Phase modulators are particularly useful for the generation of frequency side bands on a laser source. Applying an AC voltage, typically a sine wave, to the phase modulator produces a time-dependent phase shift. This creates frequency side bands about the center frequency of the laser given by, f = fL ± n × fM; the side band frequency is given by f, fL is the frequency of the laser, fM is the modulation frequency, and n = 1, 2, 3…. Unlike Acousto-Optic Modulators (AOMs), EOMs do not produce spatial deflections of the frequency modulated components, making them very useful in applications requiring multiple frequency components within the laser spectrum, such as Raman side-band cooling or quantum optics. Additionally, they can be used in laser stabilization techniques such as the Pound-Drever-Hall lock. 

Amplitude Modulation
An amplitude modulator induces a change in the output polarization of the laser beam; when coupled with an output polarizer, the result is a modulation in the intensity of the output beam. For amplitude modulation the input polarization is set to be 45° to the Z-axis. For ease of use, all of Thorlabs’ EO Modulators have an internal crystal orientation that utilizes vertically polarized light (with respect to the mounting base). Figure 5 shows the output polarization and the output amplitude after the polarizer, demonstrating the sinusoidal modulation of the light. The applied voltage is listed in terms of Vpi (the X's correspond to the values listed in the table above the graph). This is shown over a peak-to-peak modulation range of 2Vpi; however, for proper modulation, a peak-to-peak voltage of Vpi is required, along with a bias voltage of Vpi/2 in order to ensure distortion-free, full-depth modulation. 

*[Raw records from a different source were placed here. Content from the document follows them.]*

/-! ### (curvratio): the derivative of the antipode along the angular coordinate [II p.9 L80–104] -/

/-- [II] §2.2, eqs. (antidef)–(deltwop)–(curvratio) · p.9 L80–104: "`∂_θ p(0,a(θ)) = -∂_θ p(0,θ)` …
`∂²_θ p(0,a(θ)) ∂a/∂θ = -∂²_θ p(0,θ)` … by choice of the coordinate `θ`, `∂²_θ p(0,θ) ∝ n(p(0,θ))`, so
`∂a/∂θ = |∂²_θ p(0,θ)|/|∂²_θ p(0,a(θ))| = κ(0,θ)/κ(0,a(θ))`. Thus (A4) is simply a condition on the
ratio of the curvatures at `p` and its antipode." Typed coordinate-free, WITHOUT assuming the angular
antipode `θ ↦ a(θ)` differentiable as a function of `θ`: for an antipodal map `a` of `S ∩ F`, at any
`θ` where `t ↦ a(p(0,t))` is differentiable with derivative `b` (the quantity (A4) = `HypA4` speaks
about) and `∂_θ p` is differentiable, `|b| = (κ(p)/κ(a(p))) |∂_θ p(0,θ)|`, i.e. the (A4) quantity
`|∂_θ p|⁻¹ |∂_θ(a ∘ p)|` IS the tree's `antipodeAngularDeriv e a Θ θ` of (A4′). Hypotheses: `d = 2`,
(A2)_{k,h} with `k ≥ 2`, the local half `HypA3` of (A3) (curvatures non-zero). (Proof: `b ⊥ ∇e(a p)`
and `∂_θ p ⊥ ∇e(p) ∥ ∇e(a p)` make `b = λ ∂_θ p` in the plane; differentiating
`⟨∇e(a(p(0,t))), ∂_θ p(0,t)⟩ ≡ 0` and (Trick) give `λ w(a p) = -(|∇e(a p)|/|∇e(p)|) w(p)`.)
[cite: FeldmanSalmhoferTrubowitz1998, §2.2 eq. (curvratio) (arXiv p.9 L80–104)] -/
theorem FermiCurveParam.norm_deriv_antipode_eq (hd : Module.finrank ℝ E = 2) {cr : Crystal E}
    {e : E → ℝ} {k : ℕ} {h : ℝ≥0} (hk : 2 ≤ k) (hA2 : HypA2 cr k h e) (hA3 : HypA3 e)
    (Θ : FermiCurveParam cr e) {a : E → E} (ha : IsAntipodalMapOn e (cr.fermiSurfaceRep e) a) {θ : ℝ}
    (hdγ : DifferentiableAt ℝ Θ.dγ θ) {b : E} (hb : HasDerivAt (fun t => a (Θ.γ t)) b θ) :
    ‖b‖ = antipodeAngularDeriv e a Θ θ * ‖Θ.dγ θ‖ := by
  have he : ContDiff ℝ 2 e := hA2.memContDiffHolder.contDiff.of_le (by exact_mod_cast hk)
  have hdiff : Differentiable ℝ e := he.differentiable (by norm_num)
  have hzero : ∀ t, e (Θ.γ t) = 0 := fun t => (Θ.mem t).1
  have hmemA : ∀ t, a (Θ.γ t) ∈ cr.fermiSurfaceRep e := fun t => (ha _ (Θ.mem t)).1
  have hzeroA : ∀ t, e (a (Θ.γ t)) = 0 := fun t => (hmemA t).1
  have hgp : ∀ t, gradient e (Θ.γ t) ≠ 0 := fun t => hA2.gradient_ne_zero _ (Θ.mem t).1
  have hgq : ∀ t, gradient e (a (Θ.γ t)) ≠ 0 := fun t => hA2.gradient_ne_zero _ (hmemA t).1
  -- antiparallel normals: `∇e (a p) = -(‖∇e (a p)‖/‖∇e p‖) • ∇e p`
  have hanti : ∀ t, gradient e (a (Θ.γ t)) =
      -(‖gradient e (a (Θ.γ t))‖ * ‖gradient e (Θ.γ t)‖⁻¹) • gradient e (Θ.γ t) := by
    intro t
    have h1 : unitNormal e (a (Θ.γ t)) = -unitNormal e (Θ.γ t) := (ha _ (Θ.mem t)).2.2.2
    unfold unitNormal at h1
    have hn : ‖gradient e (a (Θ.γ t))‖ ≠ 0 := norm_ne_zero_iff.2 (hgq t)
    calc gradient e (a (Θ.γ t))
        = ‖gradient e (a (Θ.γ t))‖ • (‖gradient e (a (Θ.γ t))‖⁻¹ • gradient e (a (Θ.γ t))) := by
          rw [smul_smul, mul_inv_cancel₀ hn, one_smul]
      _ = -(‖gradient e (a (Θ.γ t))‖ * ‖gradient e (Θ.γ t)‖⁻¹) • gradient e (Θ.γ t) := by
          rw [h1, smul_neg, smul_smul, neg_smul]
  -- tangency: `⟨∇e p, ∂_θ p⟩ = 0`, hence `⟨∇e (a p), ∂_θ p⟩ = 0`, for all `t`
  have hpv : ∀ t, inner ℝ (gradient e (Θ.γ t)) (Θ.dγ t) = 0 := fun t =>
    inner_gradient_eq_zero_of_apply_comp_eq_zero (hdiff _) (Θ.hasDerivAt t) hzero
  have hqv : ∀ t, inner ℝ (gradient e (a (Θ.γ t))) (Θ.dγ t) = 0 := fun t => by
    rw [hanti t, real_inner_smul_left, hpv t, mul_zero]
  -- notation at `θ`
  set p : E := Θ.γ θ with hp
  set q : E := a (Θ.γ θ) with hq
  set v : E := Θ.dγ θ with hv
  set r : ℝ := ‖gradient e q‖ * ‖gradient e p‖⁻¹ with hr
  have hrpos : 0 < r := mul_pos (norm_pos_iff.2 (hgq θ)) (inv_pos.2 (norm_pos_iff.2 (hgp θ)))
  have hv0 : v ≠ 0 := by
    intro h0
    have h1 := Θ.norm_dγ θ
    rw [← hv, h0, norm_zero] at h1
    exact (inv_pos.2 Θ.P_pos).ne h1
  -- `b ⊥ ∇e q` (the curve `t ↦ a (p(0,t))` stays in `S`), so `b = λ • v` in the plane
  have hqb : inner ℝ (gradient e q) b = 0 :=
    inner_gradient_eq_zero_of_apply_comp_eq_zero (γ := fun t => a (Θ.γ t)) (hdiff _) hb hzeroA
  obtain ⟨lam, hlam⟩ := exists_smul_of_inner_eq_zero_of_finrank_eq_two hd (hgq θ) hv0
    (by rw [real_inner_comm]; exact hqb) (by rw [real_inner_comm]; exact hqv θ)
  -- differentiate `t ↦ ⟨∇e (a p(0,t)), ∂_θ p(0,t)⟩ ≡ 0` at `θ`
  set ddγ : E := deriv Θ.dγ θ with hddγ
  have hdd : HasDerivAt Θ.dγ ddγ θ := hdγ.hasDerivAt
  have hfd : DifferentiableAt ℝ (fderiv ℝ e) q :=
    ((he.fderiv_right (m := 1) le_rfl).differentiable one_ne_zero) q
  have hc : HasDerivAt (fun t => fderiv ℝ e (a (Θ.γ t))) (fderiv ℝ (fderiv ℝ e) q b) θ :=
    hfd.hasFDerivAt.comp_hasDerivAt θ hb
  have hG : HasDerivAt (fun t => fderiv ℝ e (a (Θ.γ t)) (Θ.dγ t))
      (fderiv ℝ (fderiv ℝ e) q b v + fderiv ℝ e q ddγ) θ := hc.clm_apply hdd
  have hG' : HasDerivAt (fun t => fderiv ℝ e (a (Θ.γ t)) (Θ.dγ t)) 0 θ := by
    have h0 : (fun t => fderiv ℝ e (a (Θ.γ t)) (Θ.dγ t)) = fun _ => (0 : ℝ) := by
      funext t
      rw [← inner_gradient_left]
      exact hqv t
    rw [h0]
    exact hasDerivAt_const θ 0
  have key := hG.unique hG'
  -- rewrite the two terms: `λ w(q)` and `⟨∇e q, ∂²_θ p⟩ = r w(p)` ((Trick) at `p`)
  have hterm1 : fderiv ℝ (fderiv ℝ e) q b v = lam * hessQuad e q v := by
    rw [hlam, map_smul, smul_apply, smul_eq_mul]
    unfold hessQuad
    rw [iteratedFDeriv_two_apply]
    simp
  have htrickp := hessQuad_add_inner_gradient_eq_zero he Θ.hasDerivAt hdd hzero
  have hterm2 : fderiv ℝ e q ddγ = r * hessQuad e p v := by
    rw [← inner_gradient_left, hanti θ, real_inner_smul_left]
    have h1 : inner ℝ (gradient e p) ddγ = -hessQuad e p v := by
      rw [hp, hv]; linarith
    rw [h1, hr]
    ring
  rw [hterm1, hterm2] at key
  -- curvatures at `p` and `q = a p` (unit tangent `P • v` at both)
  have hposp : 0 < hessQuad e p v := hA3 p (Θ.mem θ).1 v hv0 (hpv θ)
  have hposq : 0 < hessQuad e q v := hA3 q (hmemA θ).1 v hv0 (hqv θ)
  have ht1 : ‖Θ.P • v‖ = 1 := by
    rw [norm_smul, Real.norm_eq_abs, abs_of_pos Θ.P_pos, hv, Θ.norm_dγ,
      mul_inv_cancel₀ Θ.P_pos.ne']
  have hkp : levelCurvature e p = Θ.P ^ 2 * hessQuad e p v / ‖gradient e p‖ := by
    rw [levelCurvature_eq_of_finrank_eq_two hd (hgp θ) ht1
      (by rw [real_inner_smul_right, hpv θ, mul_zero]), hessQuad_smul']
  have hkq : levelCurvature e q = Θ.P ^ 2 * hessQuad e q v / ‖gradient e q‖ := by
    rw [levelCurvature_eq_of_finrank_eq_two hd (hgq θ) ht1
      (by rw [real_inner_smul_right, hqv θ, mul_zero]), hessQuad_smul']
  have hlam_eq : lam = -(r * hessQuad e p v / hessQuad e q v) := by
    field_simp
    linarith
  have hratio : antipodeAngularDeriv e a Θ θ = r * hessQuad e p v / hessQuad e q v := by
    unfold antipodeAngularDeriv
    rw [← hp, ← hq, hkp, hkq, hr]
    have h1 : ‖gradient e p‖ ≠ 0 := norm_ne_zero_iff.2 (hgp θ)
    have h2 : ‖gradient e q‖ ≠ 0 := norm_ne_zero_iff.2 (hgq θ)
    have h3 : Θ.P ≠ 0 := Θ.P_pos.ne'
    field_simp
  rw [hlam, norm_smul, Real.norm_eq_abs, hlam_eq, abs_neg, hratio,
    abs_of_pos (div_pos (mul_pos hrpos hposp) hposq)]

Amplitude modulators provide a method to very quickly control the output intensity of a laser source without having to modulate the source directly. In this way, an amplitude modulator can be used for intensity stabilization of a source or even simulating an optical chopper. Applying an AC voltage, typically a sine or triangle wave modulation, to the amplitude modulator, a time-dependent intensity output is produced. This form of modulation can be particularly useful in Q-switching in lasers or for intensity-dependent applications such as stimulated Raman scattering.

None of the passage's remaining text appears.